◆ Exercise directions ◆
Could you repeat word for word only the lines from the one containing "Perlis's Theorem 2" to the last line of the data below?

____

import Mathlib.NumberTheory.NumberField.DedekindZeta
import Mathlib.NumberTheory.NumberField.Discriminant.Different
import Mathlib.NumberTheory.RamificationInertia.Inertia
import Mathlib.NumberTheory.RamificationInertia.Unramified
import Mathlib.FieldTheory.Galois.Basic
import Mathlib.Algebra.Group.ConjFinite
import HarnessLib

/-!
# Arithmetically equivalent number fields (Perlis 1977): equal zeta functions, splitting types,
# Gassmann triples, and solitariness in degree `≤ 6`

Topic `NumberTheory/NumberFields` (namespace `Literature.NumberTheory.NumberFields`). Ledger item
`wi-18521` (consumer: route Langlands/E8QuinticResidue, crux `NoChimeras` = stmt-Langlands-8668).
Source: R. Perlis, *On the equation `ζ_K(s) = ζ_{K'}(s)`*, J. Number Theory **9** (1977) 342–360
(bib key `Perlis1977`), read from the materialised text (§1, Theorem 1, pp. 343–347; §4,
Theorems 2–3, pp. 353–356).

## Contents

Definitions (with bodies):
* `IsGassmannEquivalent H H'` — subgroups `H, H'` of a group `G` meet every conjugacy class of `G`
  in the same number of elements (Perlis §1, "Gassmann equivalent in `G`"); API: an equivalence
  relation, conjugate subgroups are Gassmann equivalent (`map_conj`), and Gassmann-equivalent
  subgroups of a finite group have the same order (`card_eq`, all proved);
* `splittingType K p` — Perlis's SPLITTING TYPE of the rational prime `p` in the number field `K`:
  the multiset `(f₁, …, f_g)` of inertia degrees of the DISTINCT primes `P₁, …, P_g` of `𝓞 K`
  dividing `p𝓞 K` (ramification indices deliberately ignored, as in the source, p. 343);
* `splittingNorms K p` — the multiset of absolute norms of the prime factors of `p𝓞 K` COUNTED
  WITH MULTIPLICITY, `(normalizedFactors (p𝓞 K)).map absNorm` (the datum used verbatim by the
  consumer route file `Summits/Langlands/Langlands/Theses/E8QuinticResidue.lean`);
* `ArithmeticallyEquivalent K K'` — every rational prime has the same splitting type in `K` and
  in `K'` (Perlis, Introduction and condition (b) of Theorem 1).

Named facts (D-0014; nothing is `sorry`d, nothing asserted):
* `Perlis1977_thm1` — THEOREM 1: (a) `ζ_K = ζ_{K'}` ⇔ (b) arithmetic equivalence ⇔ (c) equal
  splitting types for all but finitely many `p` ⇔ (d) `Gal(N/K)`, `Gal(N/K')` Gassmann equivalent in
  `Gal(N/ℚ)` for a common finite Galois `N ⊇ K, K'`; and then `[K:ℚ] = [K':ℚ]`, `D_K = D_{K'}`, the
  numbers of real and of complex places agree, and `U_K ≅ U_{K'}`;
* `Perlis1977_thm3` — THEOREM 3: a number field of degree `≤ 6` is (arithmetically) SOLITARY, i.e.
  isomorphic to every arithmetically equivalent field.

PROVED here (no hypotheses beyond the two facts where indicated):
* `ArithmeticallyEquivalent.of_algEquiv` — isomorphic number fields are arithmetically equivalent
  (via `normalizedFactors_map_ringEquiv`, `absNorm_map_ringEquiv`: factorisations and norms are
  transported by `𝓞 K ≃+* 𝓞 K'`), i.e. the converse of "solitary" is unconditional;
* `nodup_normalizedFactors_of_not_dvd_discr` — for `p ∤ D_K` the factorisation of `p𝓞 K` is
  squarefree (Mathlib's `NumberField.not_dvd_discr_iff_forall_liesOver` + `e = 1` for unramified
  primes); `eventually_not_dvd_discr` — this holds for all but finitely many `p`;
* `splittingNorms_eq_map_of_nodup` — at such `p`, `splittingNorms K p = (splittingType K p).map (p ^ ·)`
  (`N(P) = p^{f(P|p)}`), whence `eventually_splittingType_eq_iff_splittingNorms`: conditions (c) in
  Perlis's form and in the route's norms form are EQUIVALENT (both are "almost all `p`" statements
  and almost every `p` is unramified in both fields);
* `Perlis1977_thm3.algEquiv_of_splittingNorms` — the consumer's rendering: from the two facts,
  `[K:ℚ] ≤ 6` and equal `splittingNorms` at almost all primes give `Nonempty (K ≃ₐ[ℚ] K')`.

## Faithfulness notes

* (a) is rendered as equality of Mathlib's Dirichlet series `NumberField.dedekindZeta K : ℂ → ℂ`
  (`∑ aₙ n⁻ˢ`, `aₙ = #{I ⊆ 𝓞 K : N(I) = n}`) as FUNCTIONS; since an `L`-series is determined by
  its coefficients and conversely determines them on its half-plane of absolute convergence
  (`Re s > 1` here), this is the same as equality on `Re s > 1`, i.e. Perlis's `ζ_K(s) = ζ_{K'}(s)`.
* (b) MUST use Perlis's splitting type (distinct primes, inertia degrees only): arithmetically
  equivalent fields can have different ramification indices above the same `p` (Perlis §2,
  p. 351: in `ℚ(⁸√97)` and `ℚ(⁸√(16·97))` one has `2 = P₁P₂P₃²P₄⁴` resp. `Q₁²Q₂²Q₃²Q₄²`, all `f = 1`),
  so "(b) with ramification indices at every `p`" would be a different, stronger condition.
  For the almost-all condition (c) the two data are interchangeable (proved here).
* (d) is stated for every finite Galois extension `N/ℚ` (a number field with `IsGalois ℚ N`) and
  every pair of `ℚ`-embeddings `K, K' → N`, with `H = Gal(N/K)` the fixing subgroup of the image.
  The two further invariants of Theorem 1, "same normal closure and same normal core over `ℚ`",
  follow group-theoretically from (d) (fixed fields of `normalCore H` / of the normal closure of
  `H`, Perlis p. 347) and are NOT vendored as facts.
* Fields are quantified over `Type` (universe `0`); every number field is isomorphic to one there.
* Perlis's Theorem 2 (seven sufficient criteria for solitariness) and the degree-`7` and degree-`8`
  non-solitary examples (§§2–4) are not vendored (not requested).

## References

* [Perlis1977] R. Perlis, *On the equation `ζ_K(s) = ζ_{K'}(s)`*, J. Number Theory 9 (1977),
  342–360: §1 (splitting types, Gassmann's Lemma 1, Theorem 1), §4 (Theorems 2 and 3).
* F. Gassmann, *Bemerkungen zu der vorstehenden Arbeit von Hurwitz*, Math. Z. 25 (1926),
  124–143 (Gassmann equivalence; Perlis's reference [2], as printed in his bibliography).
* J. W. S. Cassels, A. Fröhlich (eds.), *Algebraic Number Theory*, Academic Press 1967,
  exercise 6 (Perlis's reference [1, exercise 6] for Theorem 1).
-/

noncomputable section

____

◆ Problem solution ◆
* Perlis's Theorem 2 (seven sufficient criteria for solitariness) and the degree-`7` and degree-`8`
  non-solitary examples (§§2–4) are not vendored (not requested).

## References

* [Perlis1977] R. Perlis, *On the equation `ζ_K(s) = ζ_{K'}(s)`*, J. Number Theory 9 (1977),
  342–360: §1 (splitting types, Gassmann's Lemma 1, Theorem 1), §4 (Theorems 2 and 3).
* F. Gassmann, *Bemerkungen zu der vorstehenden Arbeit von Hurwitz*, Math. Z. 25 (1926),
  124–143 (Gassmann equivalence; Perlis's reference [2], as printed in his bibliography).
* J. W. S. Cassels, A. Fröhlich (eds.), *Algebraic Number Theory*, Academic Press 1967,
  exercise 6 (Perlis's reference [1, exercise 6] for Theorem 1).
-/

noncomputable section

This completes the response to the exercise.